Return to Transcripts main page
Early Start with John Berman and Zoraida Sambolin
CDC Breaks with Advisers, Recommends Boosters for People in High-Risk Jobs and Settings; "Fraudit's" Obvious Conclusion: Biden Won; Jan. 6 Committee Subpoenas Meadows, Scavino, Bannon and Patel. Aired 5-5:30a ET
Aired September 24, 2021 - 05:00 ET
THIS IS A RUSH TRANSCRIPT. THIS COPY MAY NOT BE IN ITS FINAL FORM AND MAY BE UPDATED.
[05:00:10]
CHRISTINE ROMANS, CNN ANCHOR: Breaking this morning: a COVID boost for some Americans. How the CDC director went against her own advisers to get more shots in arms.
LAURA JARRETT, CNN ANCHOR: Bogus, a sham, a so-called audit, and now, it's finally done. Months and money wasted away in Arizona to confirm Biden won in November.
ROMANS: And the first subpoenas from the House committee investigating the Capitol riots, who is on the list and why.
It is Friday, September 24th. Happy Friday, everybody. End of the week. It's 5:00 a.m. in New York. Thanks for getting an early start with us this morning. I'm Christine Romans.
JARRETT: I'm Laura Jarrett. So much to get to this morning.
ROMANS: Right.
JARRETT: Welcome to our viewers in the United States and all around the world.
We have reports this morning from Capitol Hill, Haiti, Mexico and Germany.
But we begin with the big breaking news this morning. The CDC director now recommends vaccine booster shots for front line workers at high risk for COVID. We're talking people like teachers, health care workers and others whose jobs put them at risk. By expanding who can get a shot, Dr. Rochelle Walensky went against her own vaccine's advisers. The CDC advisers had disagreed boosters were needed by these big groups of young healthy people.
ROMANS: So, today, boosters for more people can officially begin in the United States. Now, if you're fuzzy on the guidelines, you're not alone.
(BEGIN VIDEO CLIP)
DR. SCOTT GOTTLIEB, FORMER FDA CONSULTANT: I think the problem here is this is a byzantine schedule for who is eligible that is going to be hard to implement. If the guidance is this confusing and requires this many steps, and it's hard to assure eligibility, it's going to ultimately create obstacles at the counter to people who already in many cases face obstacles getting access to health care.
(END VIDEO CLIP)
ROMANS: So here's what the CDC accepted the recommendations. These recommendations from the FDA. Boosters for people 65 and older. For residents of long term care facilities who received the Pfizer vaccine at least six months ago, and for people 50 to 64 years old with underlying medical conditions.

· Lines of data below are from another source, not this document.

/-- **Irreducibility of the block**: a subspace of coordinate vectors stable under the root
matrices `ρ(e_α)` and the torus Lie algebra `𝔱_V` (which contains the `ρ(h_s)`) is `⊥` or `⊤`
(irreducibility of `L(Λ)`). [folklore] -/
theorem blk_irreducible (W : Submodule k (BlkIdx S Λ hdom → k))
    (hE : ∀ i, ∀ v ∈ W, (blkRep S Λ hdom (e i)).mulVec v ∈ W)
    (hT : ∀ ℓ : X →+ k, ∀ v ∈ W, (torusDiag (blkWt S Λ hdom) ℓ).mulVec v ∈ W) : W = ⊥ ∨ W = ⊤ := by
  set B := blkBasis S Λ hdom with hB
  set f : Irr S (xChar b k Λ) →ₗ[k] (BlkIdx S Λ hdom → k) := B.equivFun.toLinearMap with hf
  have hfv : ∀ v, f v = ⇑(B.repr v) := fun v => rfl
  set W' : Submodule k (Irr S (xChar b k Λ)) := W.comap f with hW'
  -- `W'` is stable under the basis vectors of `L`, hence under `L`
  have hbasis : ∀ (j : b.support ⊕ ι), ∀ v ∈ W', ⁅S.basis j, v⁆ ∈ W' := by
    intro j v hv
    rw [hW', Submodule.mem_comap, hfv] at hv ⊢
    rw [← blkRep_mulVec_repr]
    rcases j with s | i
    · rw [IsChevalleySystem.coe_basis, Sum.elim_inl, blkRep_h]
      exact hT _ _ hv
    · rw [IsChevalleySystem.coe_basis, Sum.elim_inr]
      exact hE i _ hv
  have hL : ∀ (x : L), ∀ v ∈ W', ⁅x, v⁆ ∈ W' := by
    intro x v hv
    rw [← S.basis.sum_repr x, sum_lie]
    refine Submodule.sum_mem _ fun j _ => ?_
    rw [smul_lie]
    exact Submodule.smul_mem _ _ (hbasis j v hv)
  have hsurj : Function.Surjective f := B.equivFun.surjective
  rcases eq_bot_or_eq_top_of_forall_lie_mem S _ W' hL with h0 | h1
  · left
    rw [← Submodule.map_comap_eq_of_surjective hsurj W, ← hW', h0, Submodule.map_bot]
  · right
    rw [← Submodule.map_comap_eq_of_surjective hsurj W, ← hW', h1, Submodule.map_top]
    exact LinearMap.range_eq_top.2 hsurj

/-! ### The block -/

/-- Weights of the block are congruent modulo the root lattice. [folklore] -/
theorem blkWt_sub_blkWt_mem (a c : BlkIdx S Λ hdom) :
    blkWt S Λ hdom a - blkWt S Λ hdom c ∈ AddSubgroup.closure (Set.range P.root) := by
  rw [← Submodule.span_int_eq_addSubgroupClosure, Submodule.mem_toAddSubgroup,
    show blkWt S Λ hdom a - blkWt S Λ hdom c = (blkWt S Λ hdom a - Λ) - (blkWt S Λ hdom c - Λ) by abel]
  exact Submodule.sub_mem _ (blkWt_sub_mem_rootSpan S Λ hdom a) (blkWt_sub_mem_rootSpan S Λ hdom c)

/-- **The sum of the weights is orthogonal to every coroot** (it is the trace of
`H_α = [E_α, E_{-α}]`). [folklore] -/
theorem sum_blkWt_coroot (i : ι) : P.toLinearMap (∑ a, blkWt S Λ hdom a) (P.coroot i) = 0 := by
  have htr := congrArg Matrix.trace (blkRep_e_mul_e_neg_sub S Λ hdom i)
  rw [Matrix.trace_sub, Matrix.trace_mul_comm, sub_self, hMat, torusDiag, Matrix.trace_diagonal] at htr
  simp only [corootForm_apply] at htr
  rw [← Int.cast_sum, eq_comm, Int.cast_eq_zero] at htr
  rw [map_sum, LinearMap.sum_apply]
  exact htr

/-- **The block of root matrices of `L(Λ)`** (`RootRepBlock`, `ChevalleyGroupData.lean`): the
weight basis, the matrices `ρ(e_α)`, homogeneity, `[E_α, E_{-α}] = H_α`, irreducibility, weights
in one coset of the root lattice, trace condition. [folklore] -/
def blk : RootRepBlock k P (BlkIdx S Λ hdom) where
  wt := blkWt S Λ hdom
  E := fun i => blkRep S Λ hdom (e i)
  isHomogMat_E := isHomogMat_blkRep_e S Λ hdom
  E_mul_E_neg_sub := blkRep_e_mul_e_neg_sub S Λ hdom
  irreducible := fun W hE hT => blk_irreducible S Λ hdom W
    (fun i v hv => by simpa [Matrix.mulVec] using hE i v hv) (fun ℓ v hv => by simpa using hT ℓ v hv)
  wt_sub_wt_mem := blkWt_sub_blkWt_mem S Λ hdom
  sum_wt_coroot := sum_blkWt_coroot S Λ hdom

JARRETT: Also breaking overnight, that sham audit of ballots cast in Arizona last November, confirms President Biden defeated Donald Trump. What's worse, after saddling taxpayers with roughly $425,000 in expenses for this partisan project, the draft report commissioned by state Senate Republicans reveals that President Biden won 99 more votes in Maricopa County, while former president Trump earned 261 fewer votes.
ROMANS: It cost --
JARRETT: That's what it's all for.
ROMANS: -- $425,000 and lots of agony for that. Even so, election experts of both parties have been saying for months the results of this phony audit, audit in air quotes, conducted in actual carnival running out front would not be credible.
It was run haphazardly by a Florida company, a company called Cyber Ninjas which CNN found had an empty office, no experience auditing elections, and was led by a man who repeated wild conspiracy theories about election fraud.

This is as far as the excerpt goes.